Trabajadores con formación mal remunerados

Las trabajadoras de ayuda a domicilio son personas que han tenido que pasar un período de formación hasta obtener la titulación de Técnico en Asistencia a Personas Dependientes, ya que entre sus funciones está la de manejar grúa para levantar a personas, saber alimentar por sonda nasogástrica o movilizar sin dañar al paciente.
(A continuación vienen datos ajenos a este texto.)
import Summits.Ventures.PackingBounds.ThreePointCert.T19Agg1

/-!
# Tammes θ(19) ≤ arccos(1307/2000) (A(3, 1307/2000) ≤ 18): kernel validation of Gram block R2 (chunks 1–1 of 1)

Framing: lottery ticket; floor = certified bounds/negative ranges. Venture `PackingBounds` (cell
`pub-packcert`), three-point SDP family. Integer data of a feasible point of the Bachoc–Vallentin
semidefinite program (n = 3, s = 1307/2000, degree d = 10, Bachoc–Vallentin
multiplier set = cell mode sym2), derived by `cert2lean_s2.py` (sdp gen 5 fork of cert2lean_lp.py) from the exact rational certificate
`sdp-n3-d10-s1307-2000-sym2f-lpclient-v1.json` of the cell (exact verifier #1 + verifier #2 of the other seat), in the units of the kernel
checker `ThreePointCert.Check` + `CheckSym2` (soundness `card_le_of_cert3S2`); Gram factors offset-encoded for the
Kronecker-packed chunk validation `ThreePointCert.CheckKron` (emitter `emitleanS2.py` = lp gen 3 emitleanK.py). Generated file: plain
lists of integers / monomials.
-/

namespace Summit.Ventures.PackingBounds.ThreePointCert.T19

open Literature.Geometry.DiscreteGeometry Literature.Geometry.DiscreteGeometry.PolyCert PolyCert.SPoly

set_option maxRecDepth 100000 in
set_option maxHeartbeats 0 in
/-- Block `R2`: rows from 0 (T19.gR2K.z.length rows) of `zᵀ(LLᵀ)z` added to `[]` give `eR2` (kernel, Kronecker-packed chunk check). -/
theorem okR2_1 : chunkOKK T19.gR2K 0 T19.gR2K.z.length [] T19.eR2 = true := by
  decide +kernel

end Summit.Ventures.PackingBounds.ThreePointCert.T19
/-! ## §3 The CM pair `(L⁺, L, complexConj)`: no hypothesis -/

/-- **THE ELLIPTIC TERMS OF THE COARSE GEOMETRIC EXPANSION FOR THE QUASI-SPLIT `U(J₃)` OF A CM FIELD ARE ORBITAL
INTEGRALS** (Rogawski (1990), §2.3 p. 14; Arthur (1978), §8): for the CM pair `(L⁺, L, complexConj)`, a
conjugation-invariant class map `cl` on `G(L⁺)`, a class `i` with `cl β ≠ i` for every `β ∈ B(L⁺)`, an automorphic
measure `μ`, ANY Haar measure `ν` of `G(𝔸_{L⁺})` (two-sided: ★ `isMulRightInvariant_quasiSplit_cm_three`), a section
`rep` of the conjugacy classes, ANY Haar measures `ν_s` of the centralisers `G_{γ_s}(𝔸)` and a test function `f`:

  `J^T_𝔬(f) = c_μ · Σ'_{s ⊆ 𝔬} vol(G_{γ_s}(L⁺)\G_{γ_s}(𝔸_{L⁺})) · Φ_{ν/ν_s}(γ_s, f)`   for every `T`, `ν₀`, `𝓕`,

with `c_μ = unfoldingConstant G(L⁺) count μ ν` and the covolume for `ν_s` and the counting measure — §2 at `c² = 1`
(★ `complexConj_mul_complexConj`). [cite: Rogawski1990, §2.2 (p. 13)] [cite: Arthur1978TraceFormulaI, §8]
[cite: Gelbart1975, (9.13) and Thm. 9.22 (ii)] -/
theorem truncatedTraceClass_eq_mul_tsum_covol_mul_orbitalIntegral_cm (L : Type) [Field L] [NumberField L] [IsCMField L]
    [MeasurableSpace (quasiSplit (↥(maximalRealSubfield L)) L (IsCMField.complexConj L) 3).Adelic]
    [BorelSpace (quasiSplit (↥(maximalRealSubfield L)) L (IsCMField.complexConj L) 3).Adelic]
    [MeasurableSpace (adelicUnipotent (↥(maximalRealSubfield L)) L (IsCMField.complexConj L) 3)]
    [∀ γ : (quasiSplit (↥(maximalRealSubfield L)) L (IsCMField.complexConj L) 3).Adelic,
      MeasurableSpace ((quasiSplit (↥(maximalRealSubfield L)) L (IsCMField.complexConj L) 3).Adelic ⧸
        Subgroup.centralizer ({γ} : Set (quasiSplit (↥(maximalRealSubfield L)) L (IsCMField.complexConj L) 3).Adelic))]
    [∀ γ : (quasiSplit (↥(maximalRealSubfield L)) L (IsCMField.complexConj L) 3).Adelic,
      BorelSpace ((quasiSplit (↥(maximalRealSubfield L)) L (IsCMField.complexConj L) 3).Adelic ⧸
        Subgroup.centralizer ({γ} : Set (quasiSplit (↥(maximalRealSubfield L)) L (IsCMField.complexConj L) 3).Adelic))]
    [∀ γ : (quasiSplit (↥(maximalRealSubfield L)) L (IsCMField.complexConj L) 3).Adelic,
      MeasurableSpace (↥(Subgroup.centralizer ({γ} : Set (quasiSplit (↥(maximalRealSubfield L)) L (IsCMField.complexConj L) 3).Adelic)) ⧸
        ((quasiSplit (↥(maximalRealSubfield L)) L (IsCMField.complexConj L) 3).quotientSubgroup ⊓
          Subgroup.centralizer ({γ} : Set (quasiSplit (↥(maximalRealSubfield L)) L (IsCMField.complexConj L) 3).Adelic)).subgroupOf
          (Subgroup.centralizer ({γ} : Set (quasiSplit (↥(maximalRealSubfield L)) L (IsCMField.complexConj L) 3).Adelic)))]
    [∀ γ : (quasiSplit (↥(maximalRealSubfield L)) L (IsCMField.complexConj L) 3).Adelic,
      BorelSpace (↥(Subgroup.centralizer ({γ} : Set (quasiSplit (↥(maximalRealSubfield L)) L (IsCMField.complexConj L) 3).Adelic)) ⧸
        ((quasiSplit (↥(maximalRealSubfield L)) L (IsCMField.complexConj L) 3).quotientSubgroup ⊓
          Subgroup.centralizer ({γ} : Set (quasiSplit (↥(maximalRealSubfield L)) L (IsCMField.complexConj L) 3).Adelic)).subgroupOf
          (Subgroup.centralizer ({γ} : Set (quasiSplit (↥(maximalRealSubfield L)) L (IsCMField.complexConj L) 3).Adelic)))]
    (μ : Measure (quasiSplit (↥(maximalRealSubfield L)) L (IsCMField.complexConj L) 3).automorphicQuotient)
    [(quasiSplit (↥(maximalRealSubfield L)) L (IsCMField.complexConj L) 3).IsAutomorphicMeasure μ]
    (ν : Measure (quasiSplit (↥(maximalRealSubfield L)) L (IsCMField.complexConj L) 3).Adelic) [IsHaarMeasure ν]
    {ι : Type*} {cl : (quasiSplit (↥(maximalRealSubfield L)) L (IsCMField.complexConj L) 3).arithmeticSubgroup → ι}
    (hcl : IsConjInvariant cl) (i : ι)
    (rep : ConjClasses (quasiSplit (↥(maximalRealSubfield L)) L (IsCMField.complexConj L) 3).arithmeticSubgroup →
      (quasiSplit (↥(maximalRealSubfield L)) L (IsCMField.complexConj L) 3).arithmeticSubgroup)
    (hrep : ∀ s, ConjClasses.mk (rep s) = s)
    (νC : ∀ s : {s : ConjClasses (quasiSplit (↥(maximalRealSubfield L)) L (IsCMField.complexConj L) 3).arithmeticSubgroup // cl (rep s) = i},
      Measure ↥(Subgroup.centralizer ({((rep s.1 : (quasiSplit (↥(maximalRealSubfield L)) L (IsCMField.complexConj L) 3).arithmeticSubgroup) :
        (quasiSplit (↥(maximalRealSubfield L)) L (IsCMField.complexConj L) 3).Adelic)} :
        Set (quasiSplit (↥(maximalRealSubfield L)) L (IsCMField.complexConj L) 3).Adelic)))
    [∀ s, IsHaarMeasure (νC s)]
    (hi : ∀ β : arithmeticBorel (↥(maximalRealSubfield L)) L (IsCMField.complexConj L) 3, cl β ≠ i)
    {f : (quasiSplit (↥(maximalRealSubfield L)) L (IsCMField.complexConj L) 3).Adelic → ℂ}
    (hf : IsQuasiSplitTest (↥(maximalRealSubfield L)) L (IsCMField.complexConj L) 3 f)
    (ν₀ : Measure (adelicUnipotent (↥(maximalRealSubfield L)) L (IsCMField.complexConj L) 3))
    (𝓕 : Set (adelicUnipotent (↥(maximalRealSubfield L)) L (IsCMField.complexConj L) 3)) (T : ℝ≥0) :
    haveI := t2Space_quasiSplitAdelic (F := ↥(maximalRealSubfield L)) (E := L) (c := IsCMField.complexConj L) (N := 3)
    haveI := locallyCompactSpace_quasiSplitAdelic (F := ↥(maximalRealSubfield L)) (E := L) (c := IsCMField.complexConj L) (N := 3)
    haveI := secondCountableTopology_quasiSplitAdelic (F := ↥(maximalRealSubfield L)) (E := L) (c := IsCMField.complexConj L) (N := 3)
    haveI : IsClosed (((quasiSplit (↥(maximalRealSubfield L)) L (IsCMField.complexConj L) 3).quotientSubgroup : Set (quasiSplit (↥(maximalRealSubfield L)) L (IsCMField.complexConj L) 3).Adelic)) :=
      isClosed_quotientSubgroup_quasiSplit
    haveI : ∀ γ : (quasiSplit (↥(maximalRealSubfield L)) L (IsCMField.complexConj L) 3).Adelic, IsClosed ((Subgroup.centralizer ({γ} : Set (quasiSplit (↥(maximalRealSubfield L)) L (IsCMField.complexConj L) 3).Adelic) :
        Subgroup (quasiSplit (↥(maximalRealSubfield L)) L (IsCMField.complexConj L) 3).Adelic) : Set (quasiSplit (↥(maximalRealSubfield L)) L (IsCMField.complexConj L) 3).Adelic) := isClosed_centralizer_quasiSplit
    haveI : ∀ γ : (quasiSplit (↥(maximalRealSubfield L)) L (IsCMField.complexConj L) 3).Adelic, (count : Measure ↥(((quasiSplit (↥(maximalRealSubfield L)) L (IsCMField.complexConj L) 3).quotientSubgroup ⊓
        Subgroup.centralizer ({γ} : Set (quasiSplit (↥(maximalRealSubfield L)) L (IsCMField.complexConj L) 3).Adelic)).subgroupOf
          (Subgroup.centralizer ({γ} : Set (quasiSplit (↥(maximalRealSubfield L)) L (IsCMField.complexConj L) 3).Adelic)))).IsHaarMeasure :=
      isHaarMeasure_count_inf_centralizer_subgroupOf_quasiSplit
    haveI : (count : Measure (quasiSplit (↥(maximalRealSubfield L)) L (IsCMField.complexConj L) 3).quotientSubgroup).IsHaarMeasure :=
      isHaarMeasure_count_quotientSubgroup_quasiSplit
    haveI : ν.IsMulRightInvariant := isMulRightInvariant_quasiSplit_cm_three L ν
    haveI : ∀ s : {s : ConjClasses (quasiSplit (↥(maximalRealSubfield L)) L (IsCMField.complexConj L) 3).arithmeticSubgroup // cl (rep s) = i},
        (νC s).IsMulRightInvariant := fun s =>
      isMulRightInvariant_centralizer_of_forall_cl_ne (complexConj_mul_complexConj L) hcl hi s.2 (νC s)
    haveI : ∀ s : {s : ConjClasses (quasiSplit (↥(maximalRealSubfield L)) L (IsCMField.complexConj L) 3).arithmeticSubgroup // cl (rep s) = i},
        (νC s).IsInvInvariant := fun s =>
      isInvInvariant_centralizer_of_forall_cl_ne (complexConj_mul_complexConj L) hcl hi s.2 (νC s)
    letI := AdelicGroupData.measurableSpaceQuotientForm (quasiSplit (↥(maximalRealSubfield L)) L (IsCMField.complexConj L) 3)
    haveI := AdelicGroupData.borelSpaceQuotientForm (quasiSplit (↥(maximalRealSubfield L)) L (IsCMField.complexConj L) 3)
    haveI := AdelicGroupData.smulInvariantMeasureQuotientForm (quasiSplit (↥(maximalRealSubfield L)) L (IsCMField.complexConj L) 3) μ
    haveI := AdelicGroupData.isFiniteMeasureOnCompactsQuotientForm (quasiSplit (↥(maximalRealSubfield L)) L (IsCMField.complexConj L) 3) μ
    truncatedTraceClass μ ν₀ 𝓕 T cl i f =
      ((unfoldingConstant (quasiSplit (↥(maximalRealSubfield L)) L (IsCMField.complexConj L) 3).quotientSubgroup
          (count : Measure (quasiSplit (↥(maximalRealSubfield L)) L (IsCMField.complexConj L) 3).quotientSubgroup) μ ν : ℝ) : ℂ) *
        ∑' s : {s : ConjClasses (quasiSplit (↥(maximalRealSubfield L)) L (IsCMField.complexConj L) 3).arithmeticSubgroup // cl (rep s) = i},
          ((quotientMeasure (((quasiSplit (↥(maximalRealSubfield L)) L (IsCMField.complexConj L) 3).quotientSubgroup ⊓
              Subgroup.centralizer ({((rep s.1 : (quasiSplit (↥(maximalRealSubfield L)) L (IsCMField.complexConj L) 3).arithmeticSubgroup) :
                (quasiSplit (↥(maximalRealSubfield L)) L (IsCMField.complexConj L) 3).Adelic)} :
                Set (quasiSplit (↥(maximalRealSubfield L)) L (IsCMField.complexConj L) 3).Adelic)).subgroupOf
              (Subgroup.centralizer ({((rep s.1 : (quasiSplit (↥(maximalRealSubfield L)) L (IsCMField.complexConj L) 3).arithmeticSubgroup) :
                (quasiSplit (↥(maximalRealSubfield L)) L (IsCMField.complexConj L) 3).Adelic)} :
                Set (quasiSplit (↥(maximalRealSubfield L)) L (IsCMField.complexConj L) 3).Adelic)))
              count (isClosed_inf_centralizer_subgroupOf_quasiSplit _) (νC s) Set.univ).toReal : ℂ) *
            orbitalIntegral ((rep s.1 : (quasiSplit (↥(maximalRealSubfield L)) L (IsCMField.complexConj L) 3).arithmeticSubgroup) :
                (quasiSplit (↥(maximalRealSubfield L)) L (IsCMField.complexConj L) 3).Adelic) f
              (quotientMeasure (Subgroup.centralizer ({((rep s.1 : (quasiSplit (↥(maximalRealSubfield L)) L (IsCMField.complexConj L) 3).arithmeticSubgroup) :
                (quasiSplit (↥(maximalRealSubfield L)) L (IsCMField.complexConj L) 3).Adelic)} :
                Set (quasiSplit (↥(maximalRealSubfield L)) L (IsCMField.complexConj L) 3).Adelic)) (νC s)
                (isClosed_centralizer_quasiSplit _) ν) := by
  haveI : ν.IsMulRightInvariant := isMulRightInvariant_quasiSplit_cm_three L ν
  exact (truncatedTraceClass_eq_mul_tsum_covol_mul_orbitalIntegral_of_isQuasiSplitTest (complexConj_mul_complexConj L)
    μ ν hcl i rep hrep νC hi hf ν₀ 𝓕 T).2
Son tareas imprescindibles que deben saber hacer, aunque la realidad choca siempre con las expectativas: "Las grúas somos nosotras, en los domicilios no hay. Los baños casi nunca están adaptados y las ayudas técnicas no existen. Acabamos haciéndonos daño nosotras para no dañar a los usuarios", relata Ana, del SAD de Sevilla.

Estamos formadas, hacemos que los dependientes puedan seguir en sus casas y no tengan que ir a una residencia… y los sueldos son una miseria

"A las empresas parece que les da igual. Estamos formadas, hacemos que los dependientes puedan seguir en sus casas y no tengan que ir a una residencia… y los sueldos son una miseria. Me pagarían más como limpiadora", es la amarga queja de Yolanda, empleada del SAD en La Rioja.

Externalización o municipalización; hay debate

A esta precariedad en sus condiciones laborales diarias se suman las contractuales. El Servicio de Ayuda a Domicilio depende de las administraciones públicas, sea ayuntamiento o diputación, pero en el 90% de los casos el servicio se externaliza y mediante concurso lo acaban prestando empresas privadas como Eulen o Domusvi. "Las empresas están ganando mucho dinero sin exponer absolutamente nada, cobrando la licitación y pagando a los trabajadores el 50% de lo que paga la administración. Esto se debe acabar", denuncia Miguel Montenegro de CGT Andalucía.

Por su parte, la patronal AESTE cree que hay margen de mejora en salarios y en condiciones laborales, pero que las administraciones también deben pagar mejor si quieren mejorar el servicio y ponen como ejemplo a la Junta de Andalucía, que ha subido la licitación hasta 14 euros/hora cuando la media es de 10 euros/hora.

Ana atiende a Juan

Ana atiende a Juan Repor

"No entiendo por qué los ayuntamientos no nos contratan directamente y así cobraríamos más", lamenta Yolanda sobre sus condiciones laborales. De hecho, hay ayuntamientos que han decidido municipalizar el servicio para evitar intermediarios y aumentar salarios a las trabajadoras, pero son los menos.

Cuidadoras, en pie de guerra

De momento, las trabajadoras del SAD, unas 130.000 en toda España, se han puesto en pie de guerra. Se consideran un colectivo invisible para muchos, pero en cambio fueron declaradas esenciales, y ni los salarios ni las condiciones laborales van acorde al trabajo que realizan.

El lema que gritaban en una manifestación es claro: "Hay que dignificar el sector. Queremos un salario digno y que las enfermedades músculo-esqueléticas se nos reconozcan como enfermedad profesional. Es la hora del SAD".